◆ Records to process:
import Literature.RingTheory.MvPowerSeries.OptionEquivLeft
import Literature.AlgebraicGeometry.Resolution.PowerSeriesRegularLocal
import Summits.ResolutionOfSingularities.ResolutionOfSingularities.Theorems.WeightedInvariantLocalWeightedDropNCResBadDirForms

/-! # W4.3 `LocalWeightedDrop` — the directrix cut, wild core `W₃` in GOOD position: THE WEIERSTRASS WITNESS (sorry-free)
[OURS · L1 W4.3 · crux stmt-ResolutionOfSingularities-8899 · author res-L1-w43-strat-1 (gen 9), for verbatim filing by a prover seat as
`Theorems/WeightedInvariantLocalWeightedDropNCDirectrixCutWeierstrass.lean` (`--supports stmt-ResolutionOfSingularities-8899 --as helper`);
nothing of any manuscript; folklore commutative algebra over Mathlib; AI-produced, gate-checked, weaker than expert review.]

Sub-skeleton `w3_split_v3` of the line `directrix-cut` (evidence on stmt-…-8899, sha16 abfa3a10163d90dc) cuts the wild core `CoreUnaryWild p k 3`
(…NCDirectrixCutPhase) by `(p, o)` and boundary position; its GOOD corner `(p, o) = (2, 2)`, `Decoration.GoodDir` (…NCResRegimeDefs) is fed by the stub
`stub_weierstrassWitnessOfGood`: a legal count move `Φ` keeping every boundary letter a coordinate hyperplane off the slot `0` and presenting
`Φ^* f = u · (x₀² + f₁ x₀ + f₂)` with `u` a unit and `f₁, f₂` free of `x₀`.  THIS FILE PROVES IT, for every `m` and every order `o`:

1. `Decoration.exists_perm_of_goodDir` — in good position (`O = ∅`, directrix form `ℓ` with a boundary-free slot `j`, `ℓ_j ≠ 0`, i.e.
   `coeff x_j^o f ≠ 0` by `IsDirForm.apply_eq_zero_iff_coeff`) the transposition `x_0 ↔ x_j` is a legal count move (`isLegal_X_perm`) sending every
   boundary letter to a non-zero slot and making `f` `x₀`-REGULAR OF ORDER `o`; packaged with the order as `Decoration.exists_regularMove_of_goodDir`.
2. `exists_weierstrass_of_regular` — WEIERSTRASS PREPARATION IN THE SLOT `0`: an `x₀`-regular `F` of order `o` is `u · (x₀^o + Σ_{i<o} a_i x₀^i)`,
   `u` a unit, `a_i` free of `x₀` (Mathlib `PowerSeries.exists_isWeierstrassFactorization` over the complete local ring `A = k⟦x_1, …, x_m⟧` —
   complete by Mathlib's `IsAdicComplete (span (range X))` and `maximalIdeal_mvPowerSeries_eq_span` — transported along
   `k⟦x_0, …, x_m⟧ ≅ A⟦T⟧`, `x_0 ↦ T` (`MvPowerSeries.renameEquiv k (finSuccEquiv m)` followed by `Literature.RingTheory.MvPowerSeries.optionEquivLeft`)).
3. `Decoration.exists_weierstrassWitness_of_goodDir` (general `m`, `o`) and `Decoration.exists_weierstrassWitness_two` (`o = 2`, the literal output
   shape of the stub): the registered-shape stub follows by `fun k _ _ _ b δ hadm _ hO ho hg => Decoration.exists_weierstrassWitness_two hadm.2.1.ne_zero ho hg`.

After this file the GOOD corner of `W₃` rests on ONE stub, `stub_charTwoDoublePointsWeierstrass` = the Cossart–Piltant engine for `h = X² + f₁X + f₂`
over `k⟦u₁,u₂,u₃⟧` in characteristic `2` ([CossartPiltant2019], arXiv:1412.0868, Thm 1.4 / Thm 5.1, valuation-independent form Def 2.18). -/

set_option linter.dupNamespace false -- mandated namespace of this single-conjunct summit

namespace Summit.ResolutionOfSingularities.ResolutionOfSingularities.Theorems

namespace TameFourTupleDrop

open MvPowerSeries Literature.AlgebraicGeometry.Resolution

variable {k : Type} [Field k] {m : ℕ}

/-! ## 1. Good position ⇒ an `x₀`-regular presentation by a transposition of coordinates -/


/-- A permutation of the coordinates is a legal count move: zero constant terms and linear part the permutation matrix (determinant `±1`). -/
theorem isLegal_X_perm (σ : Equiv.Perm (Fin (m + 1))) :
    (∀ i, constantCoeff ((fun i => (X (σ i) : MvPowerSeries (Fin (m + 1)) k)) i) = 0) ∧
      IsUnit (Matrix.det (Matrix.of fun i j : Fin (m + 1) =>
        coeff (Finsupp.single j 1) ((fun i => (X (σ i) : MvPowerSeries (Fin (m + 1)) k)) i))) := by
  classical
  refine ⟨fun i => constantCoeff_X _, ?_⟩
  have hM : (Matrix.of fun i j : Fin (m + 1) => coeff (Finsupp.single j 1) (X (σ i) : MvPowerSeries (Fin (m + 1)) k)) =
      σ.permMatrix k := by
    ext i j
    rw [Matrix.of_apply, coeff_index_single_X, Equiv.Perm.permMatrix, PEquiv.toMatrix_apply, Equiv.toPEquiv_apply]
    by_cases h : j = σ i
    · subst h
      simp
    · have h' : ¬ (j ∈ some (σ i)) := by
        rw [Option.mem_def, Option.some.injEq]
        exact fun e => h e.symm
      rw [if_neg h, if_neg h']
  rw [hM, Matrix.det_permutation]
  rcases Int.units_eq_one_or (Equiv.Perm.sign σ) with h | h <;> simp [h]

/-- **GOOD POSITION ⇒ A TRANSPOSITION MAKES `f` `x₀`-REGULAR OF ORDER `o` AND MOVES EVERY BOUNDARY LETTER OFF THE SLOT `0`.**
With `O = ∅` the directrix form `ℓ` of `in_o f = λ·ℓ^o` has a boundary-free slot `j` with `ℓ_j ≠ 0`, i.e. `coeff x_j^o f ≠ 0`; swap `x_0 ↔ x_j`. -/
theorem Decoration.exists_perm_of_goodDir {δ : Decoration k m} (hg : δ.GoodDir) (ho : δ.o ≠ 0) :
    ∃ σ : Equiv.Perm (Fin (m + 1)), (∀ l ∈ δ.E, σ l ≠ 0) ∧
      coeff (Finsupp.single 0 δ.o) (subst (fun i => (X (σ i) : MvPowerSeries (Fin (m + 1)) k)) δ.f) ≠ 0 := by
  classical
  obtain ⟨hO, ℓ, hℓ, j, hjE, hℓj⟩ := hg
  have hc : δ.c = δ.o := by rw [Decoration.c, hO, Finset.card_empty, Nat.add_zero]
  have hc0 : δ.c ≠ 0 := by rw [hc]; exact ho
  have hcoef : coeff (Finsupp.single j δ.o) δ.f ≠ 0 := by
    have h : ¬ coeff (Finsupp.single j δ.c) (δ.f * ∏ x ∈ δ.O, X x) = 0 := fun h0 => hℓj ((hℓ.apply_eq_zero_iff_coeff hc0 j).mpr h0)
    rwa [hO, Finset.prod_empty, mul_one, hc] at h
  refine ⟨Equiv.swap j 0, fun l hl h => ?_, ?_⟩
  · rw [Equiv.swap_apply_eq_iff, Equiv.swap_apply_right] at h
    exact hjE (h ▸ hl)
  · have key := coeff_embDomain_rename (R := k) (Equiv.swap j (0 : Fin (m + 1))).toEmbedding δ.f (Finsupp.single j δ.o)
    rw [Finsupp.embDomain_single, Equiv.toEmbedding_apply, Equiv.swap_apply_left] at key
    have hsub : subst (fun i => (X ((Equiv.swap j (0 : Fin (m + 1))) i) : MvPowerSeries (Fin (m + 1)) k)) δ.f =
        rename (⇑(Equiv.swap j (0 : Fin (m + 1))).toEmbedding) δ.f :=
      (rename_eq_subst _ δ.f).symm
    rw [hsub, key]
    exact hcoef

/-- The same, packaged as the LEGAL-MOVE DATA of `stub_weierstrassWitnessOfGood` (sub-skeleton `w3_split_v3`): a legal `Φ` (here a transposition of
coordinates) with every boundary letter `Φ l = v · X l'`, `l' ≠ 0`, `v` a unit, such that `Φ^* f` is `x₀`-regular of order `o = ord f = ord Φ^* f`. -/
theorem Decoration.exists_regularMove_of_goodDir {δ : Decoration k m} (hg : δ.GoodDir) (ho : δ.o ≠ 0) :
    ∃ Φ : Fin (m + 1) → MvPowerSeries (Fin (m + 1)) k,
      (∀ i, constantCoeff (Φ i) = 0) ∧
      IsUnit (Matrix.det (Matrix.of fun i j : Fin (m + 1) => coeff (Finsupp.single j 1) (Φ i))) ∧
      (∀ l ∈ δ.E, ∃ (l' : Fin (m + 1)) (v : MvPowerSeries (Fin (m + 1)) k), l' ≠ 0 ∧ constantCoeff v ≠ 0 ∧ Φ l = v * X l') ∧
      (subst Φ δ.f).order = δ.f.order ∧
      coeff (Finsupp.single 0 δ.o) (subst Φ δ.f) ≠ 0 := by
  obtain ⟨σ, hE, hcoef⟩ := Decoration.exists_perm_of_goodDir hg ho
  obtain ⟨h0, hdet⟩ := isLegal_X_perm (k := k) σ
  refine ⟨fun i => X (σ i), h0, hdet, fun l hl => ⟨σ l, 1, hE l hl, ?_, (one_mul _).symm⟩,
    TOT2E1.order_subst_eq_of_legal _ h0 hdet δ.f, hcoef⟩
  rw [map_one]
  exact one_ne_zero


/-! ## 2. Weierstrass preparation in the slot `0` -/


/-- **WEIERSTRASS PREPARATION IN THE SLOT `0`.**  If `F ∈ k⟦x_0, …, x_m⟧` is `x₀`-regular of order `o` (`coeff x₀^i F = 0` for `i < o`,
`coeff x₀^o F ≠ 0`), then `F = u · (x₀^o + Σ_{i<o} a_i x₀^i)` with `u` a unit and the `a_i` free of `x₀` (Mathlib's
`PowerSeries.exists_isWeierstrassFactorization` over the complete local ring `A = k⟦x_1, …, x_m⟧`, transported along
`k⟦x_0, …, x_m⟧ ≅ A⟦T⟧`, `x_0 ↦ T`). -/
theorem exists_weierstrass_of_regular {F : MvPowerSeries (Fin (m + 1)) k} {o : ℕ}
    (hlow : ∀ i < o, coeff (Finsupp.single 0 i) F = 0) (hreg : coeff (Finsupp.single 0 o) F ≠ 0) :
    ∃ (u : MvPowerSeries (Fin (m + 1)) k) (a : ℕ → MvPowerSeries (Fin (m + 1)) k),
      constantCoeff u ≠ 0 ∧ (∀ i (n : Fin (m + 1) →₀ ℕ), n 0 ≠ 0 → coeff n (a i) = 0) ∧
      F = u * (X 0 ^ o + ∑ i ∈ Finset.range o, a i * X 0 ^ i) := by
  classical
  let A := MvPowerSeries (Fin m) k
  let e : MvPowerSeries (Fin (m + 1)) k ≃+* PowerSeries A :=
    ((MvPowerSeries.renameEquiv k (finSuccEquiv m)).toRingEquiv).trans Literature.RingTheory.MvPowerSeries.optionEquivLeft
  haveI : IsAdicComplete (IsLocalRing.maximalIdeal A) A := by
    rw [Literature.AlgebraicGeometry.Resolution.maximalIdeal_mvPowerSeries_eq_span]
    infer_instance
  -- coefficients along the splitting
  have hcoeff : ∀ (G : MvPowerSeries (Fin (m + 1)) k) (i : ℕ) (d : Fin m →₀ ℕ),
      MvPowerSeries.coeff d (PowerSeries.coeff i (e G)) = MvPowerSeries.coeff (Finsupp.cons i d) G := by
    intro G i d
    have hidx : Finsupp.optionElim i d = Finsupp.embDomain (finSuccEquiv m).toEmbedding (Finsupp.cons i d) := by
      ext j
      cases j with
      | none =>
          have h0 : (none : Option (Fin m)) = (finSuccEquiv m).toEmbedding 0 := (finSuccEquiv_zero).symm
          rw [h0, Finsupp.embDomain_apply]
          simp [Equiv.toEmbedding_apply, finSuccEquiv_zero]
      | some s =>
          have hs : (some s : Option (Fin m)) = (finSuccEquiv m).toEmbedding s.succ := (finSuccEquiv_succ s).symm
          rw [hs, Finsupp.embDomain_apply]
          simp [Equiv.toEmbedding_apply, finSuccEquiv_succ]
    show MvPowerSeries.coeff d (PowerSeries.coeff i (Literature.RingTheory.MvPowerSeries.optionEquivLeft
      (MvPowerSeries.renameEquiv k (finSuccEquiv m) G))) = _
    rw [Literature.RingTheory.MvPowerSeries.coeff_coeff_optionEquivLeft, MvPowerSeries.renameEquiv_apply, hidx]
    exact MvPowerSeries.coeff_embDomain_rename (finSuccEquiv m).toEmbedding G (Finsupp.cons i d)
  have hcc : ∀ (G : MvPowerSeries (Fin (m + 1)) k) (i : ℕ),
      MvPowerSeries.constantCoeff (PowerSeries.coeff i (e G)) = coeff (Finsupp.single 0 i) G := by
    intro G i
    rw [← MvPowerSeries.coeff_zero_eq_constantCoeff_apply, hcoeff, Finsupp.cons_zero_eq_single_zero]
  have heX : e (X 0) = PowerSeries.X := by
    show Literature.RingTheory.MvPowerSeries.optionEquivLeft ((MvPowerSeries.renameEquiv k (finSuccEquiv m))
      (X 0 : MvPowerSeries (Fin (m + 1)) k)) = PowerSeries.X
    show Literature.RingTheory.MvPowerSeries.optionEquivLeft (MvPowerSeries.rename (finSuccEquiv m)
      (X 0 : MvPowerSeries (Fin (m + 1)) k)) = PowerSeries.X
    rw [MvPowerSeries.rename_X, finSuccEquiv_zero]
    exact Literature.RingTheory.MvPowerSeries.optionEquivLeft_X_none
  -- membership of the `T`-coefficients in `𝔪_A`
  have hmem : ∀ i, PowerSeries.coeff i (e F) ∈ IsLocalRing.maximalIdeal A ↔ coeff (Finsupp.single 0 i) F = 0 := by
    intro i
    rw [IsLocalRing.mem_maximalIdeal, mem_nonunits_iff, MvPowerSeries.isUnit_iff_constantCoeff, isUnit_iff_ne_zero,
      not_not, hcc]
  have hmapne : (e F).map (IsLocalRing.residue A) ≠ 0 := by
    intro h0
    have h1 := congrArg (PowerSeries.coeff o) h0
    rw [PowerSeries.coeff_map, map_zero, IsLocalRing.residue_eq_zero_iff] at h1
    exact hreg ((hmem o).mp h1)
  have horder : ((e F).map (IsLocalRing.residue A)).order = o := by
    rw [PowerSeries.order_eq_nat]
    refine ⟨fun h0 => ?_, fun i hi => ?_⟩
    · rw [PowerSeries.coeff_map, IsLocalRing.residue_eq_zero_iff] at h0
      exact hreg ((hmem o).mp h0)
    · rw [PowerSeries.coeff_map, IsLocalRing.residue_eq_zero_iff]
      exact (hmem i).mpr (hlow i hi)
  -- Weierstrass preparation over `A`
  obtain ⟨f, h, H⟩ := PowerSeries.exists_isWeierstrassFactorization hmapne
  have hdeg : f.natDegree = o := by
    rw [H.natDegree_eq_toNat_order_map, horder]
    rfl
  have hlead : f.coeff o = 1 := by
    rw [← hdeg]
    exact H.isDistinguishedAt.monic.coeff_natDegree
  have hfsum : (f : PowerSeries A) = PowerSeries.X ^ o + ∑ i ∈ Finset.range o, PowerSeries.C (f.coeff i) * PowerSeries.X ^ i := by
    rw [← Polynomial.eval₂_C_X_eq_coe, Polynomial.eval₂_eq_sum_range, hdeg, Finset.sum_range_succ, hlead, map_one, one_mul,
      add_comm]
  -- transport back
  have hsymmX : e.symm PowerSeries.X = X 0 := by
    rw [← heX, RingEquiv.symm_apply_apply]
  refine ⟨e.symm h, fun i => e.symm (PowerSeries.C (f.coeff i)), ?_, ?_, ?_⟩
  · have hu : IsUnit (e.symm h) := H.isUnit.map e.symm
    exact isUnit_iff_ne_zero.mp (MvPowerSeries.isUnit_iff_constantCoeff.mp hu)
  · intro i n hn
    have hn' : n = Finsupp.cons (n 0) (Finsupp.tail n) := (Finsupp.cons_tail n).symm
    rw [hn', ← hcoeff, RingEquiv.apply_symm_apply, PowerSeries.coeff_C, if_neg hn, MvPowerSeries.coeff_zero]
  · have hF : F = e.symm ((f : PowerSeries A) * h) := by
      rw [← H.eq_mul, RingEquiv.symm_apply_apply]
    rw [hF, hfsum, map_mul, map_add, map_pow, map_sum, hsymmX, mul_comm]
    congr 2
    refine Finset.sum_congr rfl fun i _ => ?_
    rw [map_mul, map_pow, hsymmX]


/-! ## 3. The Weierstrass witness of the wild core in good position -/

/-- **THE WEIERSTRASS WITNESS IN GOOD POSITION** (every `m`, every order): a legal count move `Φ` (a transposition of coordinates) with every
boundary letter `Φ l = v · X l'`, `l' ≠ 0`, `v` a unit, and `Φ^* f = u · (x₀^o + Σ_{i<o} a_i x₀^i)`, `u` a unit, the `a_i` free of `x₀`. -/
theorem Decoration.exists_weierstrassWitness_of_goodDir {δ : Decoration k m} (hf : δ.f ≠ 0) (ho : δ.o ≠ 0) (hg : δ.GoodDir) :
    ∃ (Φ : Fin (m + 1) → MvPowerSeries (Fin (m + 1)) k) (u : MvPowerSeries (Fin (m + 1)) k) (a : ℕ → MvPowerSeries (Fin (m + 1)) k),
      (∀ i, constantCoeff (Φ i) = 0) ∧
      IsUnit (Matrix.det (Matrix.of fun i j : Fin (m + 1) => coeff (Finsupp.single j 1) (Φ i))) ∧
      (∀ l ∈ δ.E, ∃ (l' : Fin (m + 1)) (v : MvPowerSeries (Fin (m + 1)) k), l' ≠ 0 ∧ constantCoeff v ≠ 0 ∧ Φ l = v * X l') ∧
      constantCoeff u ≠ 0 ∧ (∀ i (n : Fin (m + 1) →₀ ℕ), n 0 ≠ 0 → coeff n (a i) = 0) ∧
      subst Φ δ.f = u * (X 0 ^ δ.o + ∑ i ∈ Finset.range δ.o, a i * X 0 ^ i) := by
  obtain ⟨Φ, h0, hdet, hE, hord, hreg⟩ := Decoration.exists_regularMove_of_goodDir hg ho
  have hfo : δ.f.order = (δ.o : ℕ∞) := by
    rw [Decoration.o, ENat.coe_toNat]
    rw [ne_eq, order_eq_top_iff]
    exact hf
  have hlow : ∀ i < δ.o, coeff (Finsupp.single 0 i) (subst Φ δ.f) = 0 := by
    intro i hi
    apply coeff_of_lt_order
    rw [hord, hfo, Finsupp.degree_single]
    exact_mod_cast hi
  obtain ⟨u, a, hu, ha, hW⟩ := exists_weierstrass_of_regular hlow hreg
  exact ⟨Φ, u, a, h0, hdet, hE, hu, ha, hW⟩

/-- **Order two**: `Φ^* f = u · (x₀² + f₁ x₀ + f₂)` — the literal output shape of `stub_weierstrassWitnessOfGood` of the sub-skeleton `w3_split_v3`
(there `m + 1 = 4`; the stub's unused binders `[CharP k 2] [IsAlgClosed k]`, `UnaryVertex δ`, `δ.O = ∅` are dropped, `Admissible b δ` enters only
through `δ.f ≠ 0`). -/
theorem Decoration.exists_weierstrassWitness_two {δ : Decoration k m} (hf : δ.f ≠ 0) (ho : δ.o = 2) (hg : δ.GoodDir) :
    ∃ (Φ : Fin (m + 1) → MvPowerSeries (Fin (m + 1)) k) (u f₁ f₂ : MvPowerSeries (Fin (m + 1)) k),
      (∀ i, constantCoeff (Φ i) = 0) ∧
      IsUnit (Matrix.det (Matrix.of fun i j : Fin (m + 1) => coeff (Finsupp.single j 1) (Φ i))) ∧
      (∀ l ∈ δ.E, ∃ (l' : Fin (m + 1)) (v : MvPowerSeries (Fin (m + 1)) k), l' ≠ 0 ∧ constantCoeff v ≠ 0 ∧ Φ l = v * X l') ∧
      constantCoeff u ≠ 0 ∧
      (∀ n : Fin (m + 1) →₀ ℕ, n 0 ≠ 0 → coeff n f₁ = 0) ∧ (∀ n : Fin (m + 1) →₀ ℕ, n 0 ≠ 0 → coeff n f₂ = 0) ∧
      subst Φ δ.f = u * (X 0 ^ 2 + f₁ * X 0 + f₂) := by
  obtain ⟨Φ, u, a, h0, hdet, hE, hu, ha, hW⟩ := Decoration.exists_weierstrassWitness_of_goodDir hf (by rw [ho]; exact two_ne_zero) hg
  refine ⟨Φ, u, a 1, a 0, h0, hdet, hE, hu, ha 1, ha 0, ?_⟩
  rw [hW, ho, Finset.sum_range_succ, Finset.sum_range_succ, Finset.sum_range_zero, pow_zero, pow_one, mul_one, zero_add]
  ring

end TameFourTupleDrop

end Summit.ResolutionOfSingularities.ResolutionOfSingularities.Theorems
--
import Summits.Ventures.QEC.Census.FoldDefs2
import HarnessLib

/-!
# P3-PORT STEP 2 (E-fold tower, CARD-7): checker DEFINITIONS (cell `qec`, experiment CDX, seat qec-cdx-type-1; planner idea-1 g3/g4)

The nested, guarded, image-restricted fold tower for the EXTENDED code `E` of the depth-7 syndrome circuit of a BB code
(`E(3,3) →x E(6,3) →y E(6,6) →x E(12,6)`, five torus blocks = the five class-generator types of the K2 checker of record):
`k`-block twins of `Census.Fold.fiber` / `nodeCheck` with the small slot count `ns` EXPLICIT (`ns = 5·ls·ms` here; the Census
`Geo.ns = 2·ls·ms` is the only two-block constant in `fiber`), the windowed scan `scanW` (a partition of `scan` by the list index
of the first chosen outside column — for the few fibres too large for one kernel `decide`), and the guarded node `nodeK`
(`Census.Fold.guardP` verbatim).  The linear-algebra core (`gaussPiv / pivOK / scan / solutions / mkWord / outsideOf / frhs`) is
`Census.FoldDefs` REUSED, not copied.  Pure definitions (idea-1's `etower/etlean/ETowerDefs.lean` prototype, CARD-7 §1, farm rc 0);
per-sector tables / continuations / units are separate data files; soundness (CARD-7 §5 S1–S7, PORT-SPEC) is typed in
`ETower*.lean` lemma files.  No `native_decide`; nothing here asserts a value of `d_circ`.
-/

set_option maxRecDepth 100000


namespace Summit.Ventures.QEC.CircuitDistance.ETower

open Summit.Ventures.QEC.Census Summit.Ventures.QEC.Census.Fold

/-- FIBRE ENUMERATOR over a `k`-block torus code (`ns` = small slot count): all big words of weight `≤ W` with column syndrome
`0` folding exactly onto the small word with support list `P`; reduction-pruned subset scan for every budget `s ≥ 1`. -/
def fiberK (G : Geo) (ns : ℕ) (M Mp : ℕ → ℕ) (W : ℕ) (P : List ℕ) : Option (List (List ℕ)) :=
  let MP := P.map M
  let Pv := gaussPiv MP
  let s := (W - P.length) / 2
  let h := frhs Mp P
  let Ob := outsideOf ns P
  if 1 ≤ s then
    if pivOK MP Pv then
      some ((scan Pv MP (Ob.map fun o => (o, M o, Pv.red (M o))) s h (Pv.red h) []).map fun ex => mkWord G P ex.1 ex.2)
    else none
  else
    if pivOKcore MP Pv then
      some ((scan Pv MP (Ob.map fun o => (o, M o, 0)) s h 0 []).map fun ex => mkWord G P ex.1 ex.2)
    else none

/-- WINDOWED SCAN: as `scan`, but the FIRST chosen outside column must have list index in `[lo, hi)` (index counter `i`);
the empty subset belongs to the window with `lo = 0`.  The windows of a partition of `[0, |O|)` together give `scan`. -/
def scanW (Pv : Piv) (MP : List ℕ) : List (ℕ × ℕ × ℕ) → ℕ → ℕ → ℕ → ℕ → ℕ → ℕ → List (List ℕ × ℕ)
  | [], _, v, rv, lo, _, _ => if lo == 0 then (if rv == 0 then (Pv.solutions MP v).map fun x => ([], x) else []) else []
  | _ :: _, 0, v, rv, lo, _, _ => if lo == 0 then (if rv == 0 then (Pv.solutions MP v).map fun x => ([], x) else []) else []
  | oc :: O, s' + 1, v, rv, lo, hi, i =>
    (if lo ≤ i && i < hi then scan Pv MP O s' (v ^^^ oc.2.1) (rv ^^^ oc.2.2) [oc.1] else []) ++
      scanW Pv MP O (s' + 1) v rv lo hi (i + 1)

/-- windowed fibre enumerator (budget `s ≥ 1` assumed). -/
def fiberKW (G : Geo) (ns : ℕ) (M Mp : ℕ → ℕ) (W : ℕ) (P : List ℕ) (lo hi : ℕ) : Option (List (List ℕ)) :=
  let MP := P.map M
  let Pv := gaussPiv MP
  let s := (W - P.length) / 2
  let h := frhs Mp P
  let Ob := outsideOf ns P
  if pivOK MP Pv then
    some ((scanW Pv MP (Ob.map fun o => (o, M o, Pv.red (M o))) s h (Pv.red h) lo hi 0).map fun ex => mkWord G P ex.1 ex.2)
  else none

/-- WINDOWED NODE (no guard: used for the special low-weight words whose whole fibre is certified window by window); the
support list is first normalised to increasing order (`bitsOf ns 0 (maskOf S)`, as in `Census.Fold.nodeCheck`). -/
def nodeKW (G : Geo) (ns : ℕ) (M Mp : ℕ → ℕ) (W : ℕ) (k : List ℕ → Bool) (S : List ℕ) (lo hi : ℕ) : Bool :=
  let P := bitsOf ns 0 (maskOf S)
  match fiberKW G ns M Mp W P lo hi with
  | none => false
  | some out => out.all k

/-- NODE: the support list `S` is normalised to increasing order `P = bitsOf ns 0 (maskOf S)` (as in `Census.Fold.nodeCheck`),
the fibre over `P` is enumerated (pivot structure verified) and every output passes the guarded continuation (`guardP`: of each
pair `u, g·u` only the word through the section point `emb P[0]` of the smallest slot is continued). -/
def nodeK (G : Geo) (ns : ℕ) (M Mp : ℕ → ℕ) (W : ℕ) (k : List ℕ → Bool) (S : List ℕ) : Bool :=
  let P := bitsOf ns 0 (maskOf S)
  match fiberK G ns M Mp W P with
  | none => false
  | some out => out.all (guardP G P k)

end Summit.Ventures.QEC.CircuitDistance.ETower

◆ Problem description:
Wherever the string "coefficients" occurs in the records above, copy that line.

◆ Your solution:
  -- coefficients along the splitting
  -- membership of the `T`-coefficients in `𝔪_A`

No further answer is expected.